金属製の地雷を見つけるには、一番簡単なものは金属探知機ですが、従来の物は陸上自衛隊の持っている89式地雷探知機は聴音式の為に誤探知が多かった、これに対し今年から開発着手する画像表示型地雷探知機は探知信号をコンピューターで識別、処理出来るので、割と簡単な訓練で地雷を発見出来る様になる、平成20年までに配備される。
地雷はすべてが金属製ではなくて、プラスチックの物があるので、金属探知機では発見出来ない物があります。
そこで登場するのが、地雷発見犬の登場です、微かなる火薬の匂いを嗅ぎつけて発見し、発見された地雷は人間の手で掘り起こされて、まとめて爆破処理します。
こんな事をしていては何時になったらこの世界から地雷がなくなるのでしょう。
日本の自衛隊には、地雷原を突破する為の、92式地雷原処理車や、歩兵が処理する70式地雷原爆破装置があります。
92式地雷原処理車は地雷原処理用のロケットの発射装置のついたキャタピラ車で1発の発射で26個の爆雷爆破し巾5mの長さ200mの地雷原の地雷を瞬間に全部処理する能力があります。
70式地雷原爆破装置は50cmの100mが処理出来るといわれています。
戦闘中の地雷原突破には、各国地雷の処理の為に、手で地雷を処理するのではなくて、戦車にマインクリアリングローラーやマインプラウと言った、ローラーやブレード、回転式の物付けて、いわば戦車が走りながら地雷を爆破してゆくシステムを持っているのです。
イギリスのピアソンマインプラウやドイツのカイラー地雷除去システムやスロバキアのUOS155地雷原啓開車があります。
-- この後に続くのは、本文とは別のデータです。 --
import Mathlib
import HarnessLib
import Literature.Probability.MarkovChains.MetropolisHastings
import Summits.Ventures.LatticeQCDFlow.Exactness.NoisyAcceptBias

/-!
# LatticeQCDFlow / Exactness — per-step exactness does not survive STATE-DEPENDENT (online)
# adaptation: two exact Metropolis kernels for the same target, chosen by the current state,
# sample the wrong law; a state-independent schedule stays exact

HONEST FRAMING: exact (Metropolis-corrected) sampling algorithms for lattice gauge theory;
figures of merit are autocorrelation/cost numbers at stated couplings and volumes; no
continuum-physics claim.

Venture `LatticeQCDFlow` (cell pub-lqcd), topic `Exactness`; landed by FANOUT row 38 (r2-scope,
gen 3) as the Lean face of requirement E10 of HOME/R2-SCOPE.md v1.0.6 ("parameters of the
proposal / effective action / flow are FROZEN on the scored segment, or change on a schedule that
does not read the chain").  NEW WORK of the cell (elementary finite arithmetic), not a published
result; printed counterparts named in docstrings: the ergodic theory of adaptive MCMC (Roberts–
Rosenthal, J. Appl. Probab. 44 (2007) 458: Diminishing Adaptation + Containment), carried to
adaptive independence samplers with normalizing-flow proposals by Brofos–Gabrié–Brubaker–Lederman
(AISTATS 2022, arXiv:2110.13216 §4: a DETERMINISTIC parameter sequence keeps `Π` stationary at
every step; state-dependent adaptation needs the two conditions, and "among the works above,
ergodicity was only tested numerically"); the lattice instance is self-learning (H)MC with network
parameters "updated … each Monte Carlo step" (Nagai–Ohno–Tomiya, PoS LATTICE2024 030 =
arXiv:2501.16955 §4) versus weights "fix[ed] during the production run" (Nagai–Tomiya,
arXiv:2103.11965 §3.1.2).

Setting.  A family of Markov kernels `K θ` on a finite `X`, EVERY member exact for the same target
`π` (`IsStationary π (K θ)`), and a selection rule.  Two regimes:
* SCHEDULED (state-independent): the kernel used at step `n` is `K (θ n)` for a sequence fixed in
  advance (or drawn independently of the chain).  Each step preserves `π`, so does any composition
  — in the tree as `isStationary_comp` / `compKernel` of `Exactness/LocalUpdates.lean` (not
  re-proved here); the constant-selection case is `adaptKernel_isStationary_of_const`.
* ONLINE (state-dependent): the kernel used from state `x` is `K (σ x)` — the index is read off
  the current configuration (the simplest caricature of "train on the sample just produced, then
  propose with the updated parameters").  The `X`-process is again Markov, with kernel
  `adaptKernel K σ x y = K (σ x) x y`, but `π` need not be stationary for it.

THE WITNESS (`Fin 2`, target `π₂ = (1/3, 2/3)` from `NoisyAcceptBias.lean`): `K 0` = Metropolis–
Hastings with the uniform proposal `T₂`, `K 1` = Metropolis–Hastings with the "always propose the
other state" proposal `Tflip₂`; both are exact (`K₂_isStationary`).  Selecting `K x` at state `x`
gives off-diagonal entries `1/2, 1/2` (`adaptKernel₂_entries`), so the online chain samples the
UNIFORM law (`adapt₂_stationary_uniform`) and not `π₂` (`adapt₂_not_stationary`): a relative bias
of `1/2` on state `0` (`adapt₂_relative_bias`) from two individually exact kernels.

Use: an R2 (or R1) row whose proposal model / effective action is updated during the scored
segment is not exact by the per-step argument; the cell scores FROZEN-parameter segments
(header field `adaptation`, R2-SCOPE.md §3 E10 / §5.3).
-/

namespace Summit.Ventures.LatticeQCDFlow.Exactness

open Finset
open Literature.Probability.MarkovChains

/-! ## Scheduled versus online selection among exact kernels -/

section General

variable {X Θ : Type*} [Fintype X]

/-- ONLINE selection: from state `x` use the kernel indexed by `σ x` (the index is read off the
current configuration). [folklore] -/
def adaptKernel (K : Θ → X → X → ℝ) (σ : X → Θ) (x y : X) : ℝ := K (σ x) x y

/-- The online-selected kernel is still row-stochastic when every member is. [folklore] -/
theorem adaptKernel_sum_eq_one {K : Θ → X → X → ℝ} (hK : ∀ θ x, ∑ y, K θ x y = 1) (σ : X → Θ)
    (x : X) : ∑ y, adaptKernel K σ x y = 1 := hK (σ x) x

/-- A STATE-INDEPENDENT selection (constant `σ`) inherits exactness from the selected member.
[folklore] -/
theorem adaptKernel_isStationary_of_const {π : X → ℝ} {K : Θ → X → X → ℝ} (θ₀ : Θ)
    (h : IsStationary π (K θ₀)) : IsStationary π (adaptKernel K (fun _ => θ₀)) := h

end General

/-! ## The witness: two exact Metropolis kernels for `π₂ = (1/3, 2/3)`, selected by the state -/

section Witness

/-- "Always propose the other state" on `Fin 2`. [folklore] -/
noncomputable def Tflip₂ : Fin 2 → Fin 2 → ℝ := fun x y => if y = x then 0 else 1

/-- Flip proposal entry `0 → 1`. [folklore] -/
@[simp] theorem Tflip₂_zero_one : Tflip₂ 0 1 = 1 := by simp [Tflip₂]

/-- Flip proposal entry `1 → 0`. [folklore] -/
@[simp] theorem Tflip₂_one_zero : Tflip₂ 1 0 = 1 := by simp [Tflip₂]

/-- The two-member family: index `0` = Metropolis–Hastings with the uniform proposal `T₂`,
index `1` = Metropolis–Hastings with the flip proposal `Tflip₂`; same target `π₂`. [folklore] -/
noncomputable def K₂ : Fin 2 → Fin 2 → Fin 2 → ℝ :=
  ![mhKernel T₂ π₂, mhKernel Tflip₂ π₂]

/-- Member `0` of the family. [folklore] -/
@[simp] theorem K₂_zero : K₂ 0 = mhKernel T₂ π₂ := rfl

/-- Member `1` of the family. [folklore] -/
@[simp] theorem K₂_one : K₂ 1 = mhKernel Tflip₂ π₂ := rfl

/-- Positivity of the target (from `NoisyAcceptBias.lean`'s `π₂ = (1/3, 2/3)`). [folklore] -/
theorem π₂_pos' (x : Fin 2) : 0 < π₂ x := by fin_cases x <;> simp

/-- **Every member of the family is exact** for `π₂` (tree theorem `mhKernel_isStationary`, any
proposal matrix). [folklore] -/
theorem K₂_isStationary (θ : Fin 2) : IsStationary π₂ (K₂ θ) := by
  fin_cases θ
  · exact mhKernel_isStationary π₂_pos' T₂
  · exact mhKernel_isStationary π₂_pos' Tflip₂

/-- Member `0`, rate `0 → 1`: `min {1/2, (2/3)(1/2)/(1/3)} = 1/2`. [folklore] -/
theorem mhRate_T₂_zero_one : mhRate T₂ π₂ 0 1 = 1 / 2 := by
  simp only [mhRate, T₂_apply, π₂_zero, π₂_one]
  norm_num [min_def]

/-- Member `1`, rate `1 → 0`: `min {1, (1/3)(1)/(2/3)} = 1/2`. [folklore] -/
theorem mhRate_Tflip₂_one_zero : mhRate Tflip₂ π₂ 1 0 = 1 / 2 := by
  simp only [mhRate, Tflip₂_zero_one, Tflip₂_one_zero, π₂_zero, π₂_one]
  norm_num [min_def]

/-- `univ.erase 0 = {1}` in `Fin 2` (private helper). [folklore] -/
private theorem erase_zero₂'' : (univ : Finset (Fin 2)).erase 0 = {1} := by decide

/-- `univ.erase 1 = {0}` in `Fin 2` (private helper). [folklore] -/
private theorem erase_one₂'' : (univ : Finset (Fin 2)).erase 1 = {0} := by decide

/-- The ONLINE chain of the witness: at state `x` use member `x`. [folklore] -/
noncomputable def adapt₂ : Fin 2 → Fin 2 → ℝ := adaptKernel K₂ id

/-- Its four entries: all equal to `1/2`. [folklore] -/
theorem adaptKernel₂_entries :
    adapt₂ 0 1 = 1 / 2 ∧ adapt₂ 1 0 = 1 / 2 ∧ adapt₂ 0 0 = 1 / 2 ∧ adapt₂ 1 1 = 1 / 2 := by
  refine ⟨?_, ?_, ?_, ?_⟩
  · show mhKernel T₂ π₂ 0 1 = 1 / 2
    rw [mhKernel_of_ne (by decide), mhRate_T₂_zero_one]
  · show mhKernel Tflip₂ π₂ 1 0 = 1 / 2
    rw [mhKernel_of_ne (by decide), mhRate_Tflip₂_one_zero]
  · show mhKernel T₂ π₂ 0 0 = 1 / 2
    rw [mhKernel_self, erase_zero₂'', sum_singleton, mhRate_T₂_zero_one]; norm_num
  · show mhKernel Tflip₂ π₂ 1 1 = 1 / 2
    rw [mhKernel_self, erase_one₂'', sum_singleton, mhRate_Tflip₂_one_zero]; norm_num

/-- **Online adaptation among exact kernels is NOT exact**: `π₂ = (1/3, 2/3)` is not stationary
for the state-selected chain (flow into state `0`: `(1/3)(1/2) + (2/3)(1/2) = 1/2 ≠ 1/3`), although
each member leaves `π₂` invariant (`K₂_isStationary`).  Printed counterpart: ergodicity of
state-dependent adaptation requires Diminishing Adaptation + Containment (Roberts–Rosenthal 2007;
Brofos et al. 2022 §4.2) — an asymptotic statement, not finite-segment invariance. [folklore] -/
theorem adapt₂_not_stationary : ¬ IsStationary π₂ adapt₂ := by
  intro h
  have h0 := h 0
  obtain ⟨-, h10, h00, -⟩ := adaptKernel₂_entries
  rw [Fin.sum_univ_two, h00, h10, π₂_zero, π₂_one] at h0
  norm_num at h0

/-- The law the online chain DOES sample: uniform. [folklore] -/
theorem adapt₂_stationary_uniform : IsStationary ![(1 : ℝ) / 2, 1 / 2] adapt₂ := by
  obtain ⟨h01, h10, h00, h11⟩ := adaptKernel₂_entries
  intro y
  fin_cases y
  · simp only [Fin.sum_univ_two, Fin.zero_eta, Matrix.cons_val_zero, Matrix.cons_val_one, h00, h10]
    norm_num
  · simp only [Fin.sum_univ_two, Fin.mk_one, Matrix.cons_val_zero, Matrix.cons_val_one, h01, h11]
    norm_num

/-- Size of the defect: weight of state `0` is `1/2` instead of `1/3`, a relative bias of `1/2`.
[folklore] -/
theorem adapt₂_relative_bias : ((1 : ℝ) / 2 - 1 / 3) / (1 / 3) = 1 / 2 := by norm_num

end Witness

end Summit.Ventures.LatticeQCDFlow.Exactness
/-!
# `Balaban1983to89.B9Eq326DeltaABlockDecayTowerTwoBackgroundsCurvQ` — T. Bałaban, *Propagators for lattice gauge theories in a background field*, Commun. Math.
# Phys. **99** (1985) 389–434 [Balaban1985BackgroundPropagators] (3.26) p. 395, (3.15)–(3.16) p. 393, (3.49) p. 399, (3.101) p. 414, Thm 3.4 p. 400, (3.86)
# p. 407, Thm 3.11 p. 416: **THE BIG-BLOCK `L²` DECAY OF `G₁,k(V) − G₁,k(U)` WITH THE CONJUGATED `Q_k` LETTERS `δ_Q` ∕ `δ_Q′` DISCHARGED TOO** — the two-background
# bundle `hT2'` of `B9Eq326DeltaABlockDecayTowerTwoBackgroundsCurv.norm_block_G1k_sub_G1k_le_lipschitz_curv` cut to its `δ_R` conjunct alone (`hTR`), the `δ_Q` ∧
# `δ_Q′` conjuncts supplied, uniformly on the circle `‖κ‖ = r`, by `B9Eq349ConjugatedQTowerLettersTwoBackgroundsCompanion.expConj_Qk_letters_twoBackgrounds` at
# `ι := ℓη` under the two windows `r(3ℓ′ + L^{n+1}ℓη) ≤ 1`, `r·2dL^nℓη ≤ 1`, with `δ_Q := M_φ′M_φ√(c₁∕(c₀L^{(n+1)d}))·P′_{n+1}(r)·(T̃_{n+1}(r) − 1)` displayed as a
# definitional binder

statement-level skeleton of published theorems with citation tags; proofs where landed; nothing here is a claim about the Yang–Mills mass gap

PDF held: `paper:balaban1985-cmp99-background-propagators` (journal page = PDF page + 388); (3.26) p. 395, (3.15)–(3.16) p. 393, (3.49) p. 399 read through the
suppliers.

CITATION HEADER (lean-in-tree rule 2026-08-18).  Audit cell `pub-balaban`, sub-cell `t4`, NE9 crux team (2): LEAF PROVER 01 (`b2b-balaban-t4-ne9-formalise-leaf-01`
gen 90), I-5 = the N52 road (α) END after the four-file batch «the `δ_Q` ∕ `δ_Q′` conjuncts».  WHY: after I-13 (gen 88) the block-decay constant displayed the
three CONJUGATED two-background letters `δ_R`, `δ_Q`, `δ_Q′`; gen 90's `B9Eq349ConjugatedQ{Letters,TowerLetters,TowerLettersReadings,TowerLettersCompanion}TwoBackgrounds`
prove the `Q_k` pair from the crew's landed one-step letters, so here `hT2'` shrinks to `δ_R` ((PDC)-type, non-local `R_k` — located in ne9-leaf-04 g81's
`LOCATED-deltaQ-deltaR.md`, NOT typed).  CREDIT: ne9-leaf-04 g85's located remark L-leaf04-g85-2 (journal l.65962) — the companion keeps leaf-04 g77's
MULTIPLICATIVE windowed closeness; the bridge from I-13's ADDITIVE level closeness `hLUV` is the unitary one-liner `‖V̄Ū⁻¹ − 1‖ ≤ ‖Ū − V̄‖` done here.

WHAT IS PROVED (sorry-free; 0 `def`; [folklore] composition BY NAME; nothing of [B9] asserted as printed).
* **`norm_block_G1k_sub_G1k_le_lipschitz_curv_Q`** — I-13's theorem with the bundle reduced to `δ_R` (`hTR`), two extra windows `hwinQ0`, `hwinQ1`, and `δ_Q`
  bound by `hδQ : δ_Q = …` to the companion's constant at `ι := ℓη` (the conclusion is I-13's, byte for byte).  Inside: `U ↔ V` in the companion (its first
  family is I-13's `V`), both families at the common `α_j ≤ 1∕128`, `ε_j`; `‖V̄^j(b)Ū^j(b)⁻¹ − 1‖ ≤ δ_j` from `hLUV` + `hLbU`.
MODEL ∕ DECLARED READINGS.  Those of I-13 and of the companion.  On print's diagonal (`ηL^{n+1} = 1`, `c₁ = c₀L^{(n+1)d}`) `√(c₁∕(c₀L^{(n+1)d})) = 1`,
`L^{n+1}ℓη = ℓ` and `T̃ − 1 = O(max_j δ_j)·T̃` — the reader's arithmetic, not evaluated here.
HONEST SCOPE.  [folklore] one bundle re-assembled; ONE route sub-step's bookkeeping; after this file the N52 road (α) END displays, of the conjugated
two-background letters, `δ_R` ALONE (plus (CDT)'s single-background letters at `U` and at `V` and the level profiles, as before); «NE9 ⇐ the named binders»; NE9
NOT PRINTED ∕ NOT PROVED; NOT summit progress (cell pub-balaban: row NE9 WALLED ON A MODEL (O-NE9-1; #5 UNRULED); spine PROVED 0∕9; rung (B)+1 finite T⁴ — NOT
infinite volume, NOT mass gap, NOT BetaPertH, NOT Clay; HONEST DEPENDENCY: continuum YM on T⁴ ⇐ BetaPertH ∧ nine spine estimates (0/9 proved); BetaPertH ⇐ (D1) ∧
(D4) ∧ CAP+tail; G-an2-4 gates asym, D1 and NE2/3/4).  NEW file; nothing modified.  Net new unproved facts: 0.
-/

noncomputable section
アメリカは湾岸戦争の時には、地雷防御用の装置をつけたM1戦車を使ってクウェートからイラクを攻撃して、イラクの地雷原を突破し、イラクの戦車軍団を壊滅させたのは記憶に新しい事です。
もっとも、こんな機動車による地雷処理は道路横や平坦な所しか処理できませんが、テレビで見る地雷の処理は相変わらずの手作業です。
ただ、日本がアフガン復興の為の地雷処理の為に油圧ショベルを改造して、油圧ショベルのアームの先に地雷を破壊する高速回転カッターを装備した処理機がそろそろ出来上がる予定で、アフガンやその他の地域で使われる事になります。
今までにアフガン、ニカラグア、カンボジアに5台似た物が供給されています。
いまこそ、早く安全に処理出来る機械を地雷の埋まっている国に支給しなければいけないと思います、手で掘っていたら1000年たっても処理出来ないかもしれません。
お金はこんなところに使わなければいけないのではと思います。

日本人は余りにも建前で話をしすぎです、本音で話すべきだと思います。
それが出来る様になれば、それこそ日本が世界の為に貢献出来、世界の人から貢献していると認められる時だと思います。